Kalıtsal Hastalık Nedir?
Kalıtsal hastalık anne veya baba ya da her ikisine ait olan ve genler aracılığı ile çocuğa geçen olarak bir sağlık sorunudur. Kalıtsal hastalıklar doğuştan itibaren kişinin bünyesinde vardır ve ilerleyen zamanlarda ortaya çıkabildiği gibi hiçbir zaman oluşmayabilir. Bunun yanında kişinin doğumuyla beraber hastalığın ortaya çıkması da mümkündür. Genlerinde kalıtsal hastalık taşıyan bireyin yaşamı boyunca bu hastalığın çekinik kalması ve herhangi bir hastalığa neden olmaması da mümkündür.
Genler DNA’dan üretilen ve her canlının büyüyüp, gelişmesi ve yaşamını sürdürebilmesi için gerekli bilgileri taşıyan kalıtım birimi olarak tanımlanabilir. Yeni doğan bir bebeğin anne ve babasından kalıtım yoluyla aldığı bütün genleri normal ise sağlıklı bir şekilde dünyaya gelecektir. Bunun yanında, kalıtsal olarak anne ve babada bulunan hastalıklar doğan bebeğe de kusurlu genlerin aktarılmasına neden olacaktır. Sonuç olarak bebekte, anne ve babada bulunan hastalıkların görülme riski ortaya çıkmaktadır.

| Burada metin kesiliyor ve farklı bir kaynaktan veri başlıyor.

/-- ★ **`stub_iteratedLipschitz` ⟸ AVERAGE STABILITY MODULO GAUGE.**  If for each `L` there is `CS ≥ 0` such that (for all thresholds, a
`γ₁`, all families with `F.L = L`, all `1 ≤ j`, `j + 3 ≤ K`, every level-`(j+1)` plaquette `a` and every pair of level-zero `SU(2)` fields
locally hierarchically small around `a`) SOME level-`j` gauge copy of `Ū^j(U')` is within `CS/√(L^{j+1})·(box ℓ² link distance)` of `Ū^j(U)` in
`dist1` on every level-`j` bond of the two-block footprints of the four bonds of `∂a`, then the registered stub `stub_iteratedLipschitz` holds
VERBATIM with `CL := 484·L·CS` (`abs_dist1_iter_succ_sub_le_of_gaugeCopy` + ✓`T3Thresholds.exists_gamma_forall_θBal_le`).
[cite: Balaban1987RG1, (0.4) p.253; Balaban1985Averaging, (11) p.19] -/
theorem stub_iteratedLipschitz_of_avgStabilityModGauge
    (hStab : open Literature.MathematicalPhysics.QuantumFieldTheory.Balaban1983to89 Literature.MathematicalPhysics.QuantumFieldTheory.Balaban1983to89.T3ContinuumYM3Torus in ∀ (L : ℕ), ∃ CS : ℝ, 0 ≤ CS ∧ ∀ (b₀ p₀ : ℝ), 0 < b₀ → 2 < p₀ → ∃ γ₁ : ℝ, 0 < γ₁ ∧ γ₁ ≤ 1 ∧ ∀ (F : T3Family) (γ : ℝ), F.L = L → 0 < γ → γ ≤ γ₁ → ∀ (K j : ℕ), 1 ≤ j → j + 3 ≤ K → ∀ (a : Plaq (F.P K) (j + 1)) (U U' : GaugeField (F.P K) 0 (Matrix.specialUnitaryGroup (Fin 2) ℂ)), (∀ (i : ℕ) (q : Plaq (F.P K) i), i < j + 1 → Site.tdist (fun k => ((((q.src k).val * F.L ^ i : ℕ)) : ZMod ((F.P K).sitesPerDir 0))) (fun k => ((((a.src k).val * F.L ^ (j + 1) : ℕ)) : ZMod ((F.P K).sitesPerDir 0))) + 64 * F.L ^ i ≤ 64 * F.L ^ (j + 1) → GaugeGroup.dist1 (GaugeField.plaqHol (Averaging.iter (fun i' => BlockAveraging.blockAvg (P := F.P K) (j := i') T3UnitLawDensityEML.ℰp) i U) q) < T3UnitScaleTilt.θBal F.L γ b₀ p₀ (K - i)) → (∀ (i : ℕ) (q : Plaq (F.P K) i), i < j + 1 → Site.tdist (fun k => ((((q.src k).val * F.L ^ i : ℕ)) : ZMod ((F.P K).sitesPerDir 0))) (fun k => ((((a.src k).val * F.L ^ (j + 1) : ℕ)) : ZMod ((F.P K).sitesPerDir 0))) + 64 * F.L ^ i ≤ 64 * F.L ^ (j + 1) → GaugeGroup.dist1 (GaugeField.plaqHol (Averaging.iter (fun i' => BlockAveraging.blockAvg (P := F.P K) (j := i') T3UnitLawDensityEML.ℰp) i U') q) < T3UnitScaleTilt.θBal F.L γ b₀ p₀ (K - i)) → ∃ h : GaugeTransf (F.P K) j (Matrix.specialUnitaryGroup (Fin 2) ℂ), ∀ c : PBond (F.P K) (j + 1), (c = ⟨a.src, a.μ⟩ ∨ c = ⟨a.src.shift a.μ, a.ν⟩ ∨ c = ⟨a.src.shift a.ν, a.μ⟩ ∨ c = ⟨a.src, a.ν⟩) → ∀ b : PBond (F.P K) j, (blockOf b.src = c.src ∨ blockOf b.src = c.tgt) → (blockOf b.tgt = c.src ∨ blockOf b.tgt = c.tgt) → GaugeGroup.dist1 (Averaging.iter (fun i' => BlockAveraging.blockAvg (P := F.P K) (j := i') T3UnitLawDensityEML.ℰp) j U b * (GaugeField.gaugeAct h (Averaging.iter (fun i' => BlockAveraging.blockAvg (P := F.P K) (j := i') T3UnitLawDensityEML.ℰp) j U') b)⁻¹) ≤ CS / Real.sqrt ((F.L : ℝ) ^ (j + 1)) * Real.sqrt (∑ b : PBond (F.P K) 0, if (∀ k, (b.src k - ((((a.src k).val * F.L ^ (j + 1) : ℕ)) : ZMod ((F.P K).sitesPerDir 0)) + ((8 * F.L ^ (j + 1) : ℕ) : ZMod ((F.P K).sitesPerDir 0))).val < 17 * F.L ^ (j + 1)) ∧ (∀ k, (b.tgt k - ((((a.src k).val * F.L ^ (j + 1) : ℕ)) : ZMod ((F.P K).sitesPerDir 0)) + ((8 * F.L ^ (j + 1) : ℕ) : ZMod ((F.P K).sitesPerDir 0))).val < 17 * F.L ^ (j + 1)) then GaugeGroup.dist1 (U b * (U' b)⁻¹) ^ 2 else 0)) :
    open Literature.MathematicalPhysics.QuantumFieldTheory.Balaban1983to89 Literature.MathematicalPhysics.QuantumFieldTheory.Balaban1983to89.T3ContinuumYM3Torus in ∀ (L : ℕ), ∃ CL : ℝ, 0 ≤ CL ∧ ∀ (b₀ p₀ : ℝ), 0 < b₀ → 2 < p₀ → ∃ γ₁ : ℝ, 0 < γ₁ ∧ γ₁ ≤ 1 ∧ ∀ (F : T3Family) (γ : ℝ), F.L = L → 0 < γ → γ ≤ γ₁ → ∀ (K j : ℕ), 1 ≤ j → j + 2 ≤ K → 2 ≤ j → ∀ (a : Plaq (F.P K) j) (U U' : GaugeField (F.P K) 0 (Matrix.specialUnitaryGroup (Fin 2) ℂ)), (∀ (i : ℕ) (q : Plaq (F.P K) i), i < j → Site.tdist (fun k => ((((q.src k).val * F.L ^ i : ℕ)) : ZMod ((F.P K).sitesPerDir 0))) (fun k => ((((a.src k).val * F.L ^ j : ℕ)) : ZMod ((F.P K).sitesPerDir 0))) + 64 * F.L ^ i ≤ 64 * F.L ^ j → GaugeGroup.dist1 (GaugeField.plaqHol (Averaging.iter (fun i' => BlockAveraging.blockAvg (P := F.P K) (j := i') T3UnitLawDensityEML.ℰp) i U) q) < T3UnitScaleTilt.θBal F.L γ b₀ p₀ (K - i)) → (∀ (i : ℕ) (q : Plaq (F.P K) i), i < j → Site.tdist (fun k => ((((q.src k).val * F.L ^ i : ℕ)) : ZMod ((F.P K).sitesPerDir 0))) (fun k => ((((a.src k).val * F.L ^ j : ℕ)) : ZMod ((F.P K).sitesPerDir 0))) + 64 * F.L ^ i ≤ 64 * F.L ^ j → GaugeGroup.dist1 (GaugeField.plaqHol (Averaging.iter (fun i' => BlockAveraging.blockAvg (P := F.P K) (j := i') T3UnitLawDensityEML.ℰp) i U') q) < T3UnitScaleTilt.θBal F.L γ b₀ p₀ (K - i)) → |GaugeGroup.dist1 (GaugeField.plaqHol (Averaging.iter (fun i' => BlockAveraging.blockAvg (P := F.P K) (j := i') T3UnitLawDensityEML.ℰp) j U) a) - GaugeGroup.dist1 (GaugeField.plaqHol (Averaging.iter (fun i' => BlockAveraging.blockAvg (P := F.P K) (j := i') T3UnitLawDensityEML.ℰp) j U') a)| ≤ CL / Real.sqrt ((F.L : ℝ) ^ j) * Real.sqrt (∑ b : PBond (F.P K) 0, if (∀ k, (b.src k - ((((a.src k).val * F.L ^ j : ℕ)) : ZMod ((F.P K).sitesPerDir 0)) + ((8 * F.L ^ j : ℕ) : ZMod ((F.P K).sitesPerDir 0))).val < 17 * F.L ^ j) ∧ (∀ k, (b.tgt k - ((((a.src k).val * F.L ^ j : ℕ)) : ZMod ((F.P K).sitesPerDir 0)) + ((8 * F.L ^ j : ℕ) : ZMod ((F.P K).sitesPerDir 0))).val < 17 * F.L ^ j) then GaugeGroup.dist1 (U b * (U' b)⁻¹) ^ 2 else 0) := by
  intro L
  obtain ⟨CS, hCS, HS⟩ := hStab L
  refine ⟨484 * L * CS, by positivity, ?_⟩
  intro b₀ p₀ hb hp
  obtain ⟨γa, hγa, hγa1, HS'⟩ := HS b₀ p₀ hb hp
  obtain ⟨γt, hγt, hγt1, hθσ⟩ := T3Thresholds.exists_gamma_forall_θBal_le (b₀ := b₀) (p₀ := p₀) hb (by linarith)
    (σ := 1 / (75 * ((L : ℝ) + 1) ^ 2)) (by positivity)
  refine ⟨min γa γt, lt_min hγa hγt, (min_le_left _ _).trans hγa1, ?_⟩
  intro F γ hFL hγ hγ1 K j hj1 hjK hj2 a U U' hU hU'
  obtain ⟨j, rfl⟩ : ∃ j', j = j' + 1 := ⟨j - 1, by omega⟩
  subst hFL
  have hL3 : 3 ≤ F.L := (by obtain ⟨k, hk⟩ := F.hL.1; have := F.hL.2; omega)
  obtain ⟨h, hh⟩ := HS' F γ rfl hγ (hγ1.trans (min_le_left _ _)) K j (by omega) (by omega) a U U' hU hU'
  have hρ0 : 0 ≤ CS / Real.sqrt ((F.L : ℝ) ^ (j + 1)) * Real.sqrt (∑ b : PBond (F.P K) 0, if (∀ k, (b.src k - ((((a.src k).val * F.L ^ (j + 1) : ℕ)) : ZMod ((F.P K).sitesPerDir 0)) + ((8 * F.L ^ (j + 1) : ℕ) : ZMod ((F.P K).sitesPerDir 0))).val < 17 * F.L ^ (j + 1)) ∧ (∀ k, (b.tgt k - ((((a.src k).val * F.L ^ (j + 1) : ℕ)) : ZMod ((F.P K).sitesPerDir 0)) + ((8 * F.L ^ (j + 1) : ℕ) : ZMod ((F.P K).sitesPerDir 0))).val < 17 * F.L ^ (j + 1)) then GaugeGroup.dist1 (U b * (U' b)⁻¹) ^ 2 else 0) :=
    mul_nonneg (div_nonneg hCS (Real.sqrt_nonneg _)) (Real.sqrt_nonneg _)
  have key := abs_dist1_iter_succ_sub_le_of_gaugeCopy (by omega) hγ (hγ1.trans ((min_le_left _ _).trans hγa1)) hb
    (hθσ F.L (by omega) γ hγ (hγ1.trans (min_le_right _ _)) (K - j)) a U U' hU hU' h hρ0 hh
  refine key.trans (le_of_eq ?_)
  ring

İnsanlarda yaygın görülen kalıtsal hastalıkları öğrenmek için İnsanlarda Yaygın Görülen Kalıtsal Hastalıklar Nelerdir? Yazımıza göz atabilirsiniz.
Kalıtsal Hastalık Belirtileri Nelerdir?
Kalıtsal hastalıkların varlığına dair belirtiler, hastalığın özelliklerine ya da kişinin bünyesine göre değişim gösterecektir. Ancak genel olarak kalıtsal hastalık belirtileri şu şekilde olmaktadır:
- Kusma
- Gelişme yetersizliği
- Hepatosplenomegali (karaciğer ve dalak büyümesi)
- Uzun süreli sarılık
- Mental gelişim geriliği (zeka gelişimi)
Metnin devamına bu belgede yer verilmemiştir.